How to Match Products with AI

Post Image

The Product LLM specializes in product matching, which is the machine learning task that involves classifying whether two product descriptions correspond to the same real-world product. Across various testing sets, our model achieves 95% accuracy or more on high-certainty cases. We achieved this by leveraging the latest research, aggregating a large dataset of manually scored products, and experimenting with our own techniques.

In this article, we will share how a product matching AI is built. However, the easiest way to match products with AI is actually to head to our API playground and try our model for free. Our documentation covers how to match products with our service.

Building a product matching AI

Matching products is well suited to large language models, as discussed in this article. Thus, we'll need to start with a large language model (LLM) from one of the many providers. We won't cover the basics for using large language models, but you can reference the latest ChatGPT model to get started. We recommend using the API format, but the chat interface is available for a quick test.

Now that you have an LLM to prompt, most people start by tweaking a prompt a few times and comparing "improvements" one prompt at a time.
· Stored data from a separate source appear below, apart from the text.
import Mathlib
import HarnessLib

/-!
# Stub `stub_binomial` (crux stmt-CriticalPhenomena-5476 `UniformBoxCrossing`, line `Sketch`,
# v4 microcanonical composition): binomial mixtures of monotone profiles

Pure finite mathematics used by the glue of the v4 skeleton (tilt identity + binomial mixture +
locality + microcanonical monotonicity). For `F : ℕ`, a sequence `N : ℕ → ℝ` and `s ∈ [0, 1]`
put `f(s) = Σ_{k ≤ F} s^k (1-s)^{F-k} N_k`; with `φ̄_k = N_k / C(F,k)` this is the
`Bin(F, s)`-expectation of `φ̄` (the `C(F,k) s^k (1-s)^{F-k}` are the binomial weights).

* (i) `le_binomialMixture`: if `φ̄` is non-decreasing on `0…F` (cross-multiplied:
  `N_k C(F,k+1) ≤ N_{k+1} C(F,k)` for `k + 1 ≤ F`), then `N_0 ≤ f(s)`. Chaining the hypothesis
  gives `N_0 C(F,k) ≤ N_k` for `k ≤ F`, and `Σ_k C(F,k) s^k (1-s)^{F-k} = (s + (1-s))^F = 1`
  (`add_pow`).
* (ii) `binomialMixture_antitoneOn`: if `φ̄` is non-increasing (`N_{k+1} C(F,k) ≤ N_k C(F,k+1)`),
  then `f` is antitone on `[0, 1]`: `f` is a polynomial with
  `f'(s) = Σ_{j < F} s^j (1-s)^{F-1-j} ((j+1) N_{j+1} - (F-j) N_j)`, the hypothesis is equivalent
  to `(j+1) N_{j+1} ≤ (F-j) N_j` because `C(F,j+1) (j+1) = C(F,j) (F-j)`
  (`Nat.choose_succ_right_eq`), so `f' ≤ 0` on `[0, 1]` and `antitoneOn_of_deriv_nonpos` applies.

The sign hypothesis `0 ≤ N_k` of the registered signature is not needed for either part.
-/

namespace Summit.CriticalPhenomena.CardyFormulaZ2.Cruxes.UniformBoxCrossing.Microcanonical

open Finset

/-- Chaining the cross-multiplied monotonicity `N_k C(F,k+1) ≤ N_{k+1} C(F,k)` (`k + 1 ≤ F`) down
to the index `0`: `N_0 C(F,k) ≤ N_k` for every `k ≤ F`. -/
private lemma choose_mul_le_of_crossMono (F : ℕ) (N : ℕ → ℝ)
    (hmono : ∀ k, k + 1 ≤ F → N k * (F.choose (k + 1) : ℝ) ≤ N (k + 1) * (F.choose k : ℝ)) :
    ∀ k, k ≤ F → N 0 * (F.choose k : ℝ) ≤ N k := by
  intro k
  induction k with
  | zero => intro; simp
  | succ k ih =>
    intro hk
    have hc : (0 : ℝ) < F.choose k := by exact_mod_cast Nat.choose_pos (by omega)
    refine le_of_mul_le_mul_left ?_ hc
    calc (F.choose k : ℝ) * (N 0 * F.choose (k + 1))
        = N 0 * F.choose k * F.choose (k + 1) := by ring
      _ ≤ N k * F.choose (k + 1) :=
          mul_le_mul_of_nonneg_right (ih (Nat.le_of_succ_le hk)) (Nat.cast_nonneg _)
      _ ≤ N (k + 1) * F.choose k := hmono k hk
      _ = F.choose k * N (k + 1) := by ring

/-- **Part (i).** A binomial mixture `Σ_{k ≤ F} s^k (1-s)^{F-k} N_k`, `s ∈ [0, 1]`, of a profile
`N_k / C(F,k)` that is non-decreasing on `0…F` (in cross-multiplied form) is at least its `k = 0`
value `N_0` (the binomial weights sum to `(s + (1 - s))^F = 1`). -/
private theorem le_binomialMixture (F : ℕ) (N : ℕ → ℝ)
    (hmono : ∀ k, k + 1 ≤ F → N k * (F.choose (k + 1) : ℝ) ≤ N (k + 1) * (F.choose k : ℝ))
    {s : ℝ} (hs0 : 0 ≤ s) (hs1 : s ≤ 1) :
    N 0 ≤ ∑ k ∈ range (F + 1), s ^ k * (1 - s) ^ (F - k) * N k := by
  have hbinom : ∑ k ∈ range (F + 1), s ^ k * (1 - s) ^ (F - k) * (F.choose k : ℝ) = 1 := by
    have h := add_pow s (1 - s) F
    have h1 : s + (1 - s) = 1 := by ring
    rw [h1, one_pow] at h
    exact h.symm
  have hs1' : 0 ≤ 1 - s := sub_nonneg.2 hs1
  calc N 0 = ∑ k ∈ range (F + 1), s ^ k * (1 - s) ^ (F - k) * (F.choose k : ℝ) * N 0 := by
        rw [← sum_mul, hbinom, one_mul]
    _ ≤ ∑ k ∈ range (F + 1), s ^ k * (1 - s) ^ (F - k) * N k := by
        refine sum_le_sum fun k hk => ?_
        have hk' : k ≤ F := Nat.le_of_lt_succ (mem_range.1 hk)
        calc s ^ k * (1 - s) ^ (F - k) * (F.choose k : ℝ) * N 0
            = s ^ k * (1 - s) ^ (F - k) * (N 0 * F.choose k) := by ring
          _ ≤ s ^ k * (1 - s) ^ (F - k) * N k :=
              mul_le_mul_of_nonneg_left (choose_mul_le_of_crossMono F N hmono k hk')
                (by positivity)

/-- The cross-multiplied hypothesis of (ii) in falling-factorial form: for `k + 1 ≤ F`,
`N_{k+1} C(F,k) ≤ N_k C(F,k+1)` gives `(k+1) N_{k+1} ≤ (F-k) N_k`, by
`C(F,k+1) (k+1) = C(F,k) (F-k)` and `C(F,k) > 0`. -/
private lemma succ_mul_le_of_crossAnti (F : ℕ) (N : ℕ → ℝ) (k : ℕ) (hk : k + 1 ≤ F)
    (h : N (k + 1) * (F.choose k : ℝ) ≤ N k * (F.choose (k + 1) : ℝ)) :
    ((k : ℝ) + 1) * N (k + 1) ≤ ((F - k : ℕ) : ℝ) * N k := by
  have hc : (0 : ℝ) < F.choose k := by exact_mod_cast Nat.choose_pos (by omega)
  have hid : (F.choose (k + 1) : ℝ) * ((k : ℝ) + 1) = (F.choose k : ℝ) * ((F - k : ℕ) : ℝ) := by
    exact_mod_cast Nat.choose_succ_right_eq F k
  refine le_of_mul_le_mul_left ?_ hc
  calc (F.choose k : ℝ) * (((k : ℝ) + 1) * N (k + 1))
      = ((k : ℝ) + 1) * (N (k + 1) * F.choose k) := by ring
    _ ≤ ((k : ℝ) + 1) * (N k * F.choose (k + 1)) := mul_le_mul_of_nonneg_left h (by positivity)
    _ = N k * (F.choose (k + 1) * ((k : ℝ) + 1)) := by ring
    _ = (F.choose k : ℝ) * (((F - k : ℕ) : ℝ) * N k) := by rw [hid]; ring

/-- The derivative bound of (ii): for `0 ≤ x ≤ 1` the term-wise derivative
`Σ_{k ≤ F} (k x^{k-1} (1-x)^{F-k} - x^k (F-k) (1-x)^{F-k-1}) N_k` of the mixture equals, after
re-indexing the first part, `Σ_{k < F} x^k (1-x)^{F-k-1} ((k+1) N_{k+1} - (F-k) N_k) ≤ 0`. -/
private lemma derivSum_nonpos (F : ℕ) (N : ℕ → ℝ)
    (hmono : ∀ k, k + 1 ≤ F → ((k : ℝ) + 1) * N (k + 1) ≤ ((F - k : ℕ) : ℝ) * N k)
    {x : ℝ} (hx0 : 0 ≤ x) (hx1 : x ≤ 1) :
    ∑ k ∈ range (F + 1), ((k : ℝ) * x ^ (k - 1) * (1 - x) ^ (F - k)
        + x ^ k * (((F - k : ℕ) : ℝ) * (1 - x) ^ (F - k - 1) * -1)) * N k ≤ 0 := by
  have hL : ∑ k ∈ range (F + 1), (k : ℝ) * x ^ (k - 1) * (1 - x) ^ (F - k) * N k
      = ∑ k ∈ range F, ((k : ℝ) + 1) * x ^ k * (1 - x) ^ (F - k - 1) * N (k + 1) := by
    rw [sum_range_succ']
    simp only [Nat.cast_zero, zero_mul, add_zero, Nat.add_sub_cancel, Nat.sub_add_eq,
      Nat.cast_add, Nat.cast_one]
  have hR : ∑ k ∈ range (F + 1), ((F - k : ℕ) : ℝ) * x ^ k * (1 - x) ^ (F - k - 1) * N k
      = ∑ k ∈ range F, ((F - k : ℕ) : ℝ) * x ^ k * (1 - x) ^ (F - k - 1) * N k := by
    rw [sum_range_succ]
    simp only [Nat.sub_self, Nat.cast_zero, zero_mul, add_zero]
  have hx1' : 0 ≤ 1 - x := sub_nonneg.2 hx1
  calc ∑ k ∈ range (F + 1), ((k : ℝ) * x ^ (k - 1) * (1 - x) ^ (F - k)
          + x ^ k * (((F - k : ℕ) : ℝ) * (1 - x) ^ (F - k - 1) * -1)) * N k
      = ∑ k ∈ range (F + 1), (k : ℝ) * x ^ (k - 1) * (1 - x) ^ (F - k) * N k
          - ∑ k ∈ range (F + 1), ((F - k : ℕ) : ℝ) * x ^ k * (1 - x) ^ (F - k - 1) * N k := by
        rw [← sum_sub_distrib]
        exact sum_congr rfl fun k _ => by ring
    _ ≤ 0 := by
        rw [hL, hR, sub_nonpos]
        refine sum_le_sum fun k hk => ?_
        calc ((k : ℝ) + 1) * x ^ k * (1 - x) ^ (F - k - 1) * N (k + 1)
            = x ^ k * (1 - x) ^ (F - k - 1) * (((k : ℝ) + 1) * N (k + 1)) := by ring
          _ ≤ x ^ k * (1 - x) ^ (F - k - 1) * (((F - k : ℕ) : ℝ) * N k) :=
              mul_le_mul_of_nonneg_left (hmono k (mem_range.1 hk)) (by positivity)
          _ = ((F - k : ℕ) : ℝ) * x ^ k * (1 - x) ^ (F - k - 1) * N k := by ring

/-- **Part (ii).** A binomial mixture `s ↦ Σ_{k ≤ F} s^k (1-s)^{F-k} N_k` of a profile
`N_k / C(F,k)` that is non-increasing on `0…F` (in cross-multiplied form) is antitone on `[0, 1]`
(stochastic monotonicity of the binomial family; here via the sign of the derivative). -/
private theorem binomialMixture_antitoneOn (F : ℕ) (N : ℕ → ℝ)
    (hmono : ∀ k, k + 1 ≤ F → N (k + 1) * (F.choose k : ℝ) ≤ N k * (F.choose (k + 1) : ℝ)) :
    AntitoneOn (fun s : ℝ => ∑ k ∈ range (F + 1), s ^ k * (1 - s) ^ (F - k) * N k)
      (Set.Icc 0 1) := by
  have hderiv : ∀ x : ℝ, HasDerivAt
      (fun s : ℝ => ∑ k ∈ range (F + 1), s ^ k * (1 - s) ^ (F - k) * N k)
      (∑ k ∈ range (F + 1), ((k : ℝ) * x ^ (k - 1) * (1 - x) ^ (F - k)
        + x ^ k * (((F - k : ℕ) : ℝ) * (1 - x) ^ (F - k - 1) * -1)) * N k) x := by
    intro x
    refine HasDerivAt.fun_sum fun k _ => ?_
    exact ((hasDerivAt_pow k x).fun_mul
      (((hasDerivAt_id' x).const_sub 1).fun_pow (F - k))).mul_const (N k)
  refine antitoneOn_of_deriv_nonpos (convex_Icc 0 1)
    (fun x _ => (hderiv x).continuousAt.continuousWithinAt)
    (fun x _ => (hderiv x).differentiableAt.differentiableWithinAt) fun x hx => ?_
  rw [interior_Icc] at hx
  rw [(hderiv x).deriv]
  exact derivSum_nonpos F N (fun k hk => succ_mul_le_of_crossAnti F N k hk (hmono k hk))
    hx.1.le hx.2.le

/-- **Stub A (provable, elementary): binomial mixtures of monotone profiles.** For a
non-negative sequence `N` write `φ̄_k = N_k / C(F,k)`; then
`Σ_{k ≤ F} s^k (1-s)^{F-k} N_k = E_{Bin(F,s)} φ̄_K`. (i) If `φ̄` is non-decreasing on `0…F`
(cross-multiplied: `N_k C(F,k+1) ≤ N_{k+1} C(F,k)`), the mixture is at least `φ̄_0 = N_0` for every
`s ∈ [0,1]` (the binomial weights sum to `1`, `add_pow`). (ii) If `φ̄` is non-increasing, the
mixture is a non-increasing function of `s ∈ [0,1]` (stochastic monotonicity of the binomial
family, via the Bernstein-type derivative
`Σ_{k<F} s^k (1-s)^{F-1-k} ((k+1) N_{k+1} - (F-k) N_k) ≤ 0` and `antitoneOn_of_deriv_nonpos`).
The sign hypothesis on `N` is not used. -/
theorem stub_binomial :
    (∀ (F : ℕ) (N : ℕ → ℝ), (∀ k, 0 ≤ N k) →
      (∀ k, k + 1 ≤ F → N k * (F.choose (k + 1) : ℝ) ≤ N (k + 1) * (F.choose k : ℝ)) →
      ∀ s : ℝ, 0 ≤ s → s ≤ 1 →
        N 0 ≤ ∑ k ∈ Finset.range (F + 1), s ^ k * (1 - s) ^ (F - k) * N k) ∧
    (∀ (F : ℕ) (N : ℕ → ℝ), (∀ k, 0 ≤ N k) →
      (∀ k, k + 1 ≤ F → N (k + 1) * (F.choose k : ℝ) ≤ N k * (F.choose (k + 1) : ℝ)) →
      AntitoneOn (fun s : ℝ => ∑ k ∈ Finset.range (F + 1), s ^ k * (1 - s) ^ (F - k) * N k)
        (Set.Icc 0 1)) :=
  ⟨fun F N _ hmono _ hs0 hs1 => le_binomialMixture F N hmono hs0 hs1,
    fun F N _ hmono => binomialMixture_antitoneOn F N hmono⟩

end Summit.CriticalPhenomena.CardyFormulaZ2.Cruxes.UniformBoxCrossing.Microcanonical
Don't fall for this trap! Without a decent sample of tests, you really don't know if your changes are helping or not! Instead, you should actually start by labeling a product matching dataset and building a structured testing and iteration pipeline (see below).

That being said, let's first look at some of the prompts that perform the best.

Prompting methods: the building blocks of AI matching

There are many prompting strategies, but one of the most important principles is that you need to be very precise in what you ask in an LLM prompt. The model does not know what you mean unless you give it the appropriate context.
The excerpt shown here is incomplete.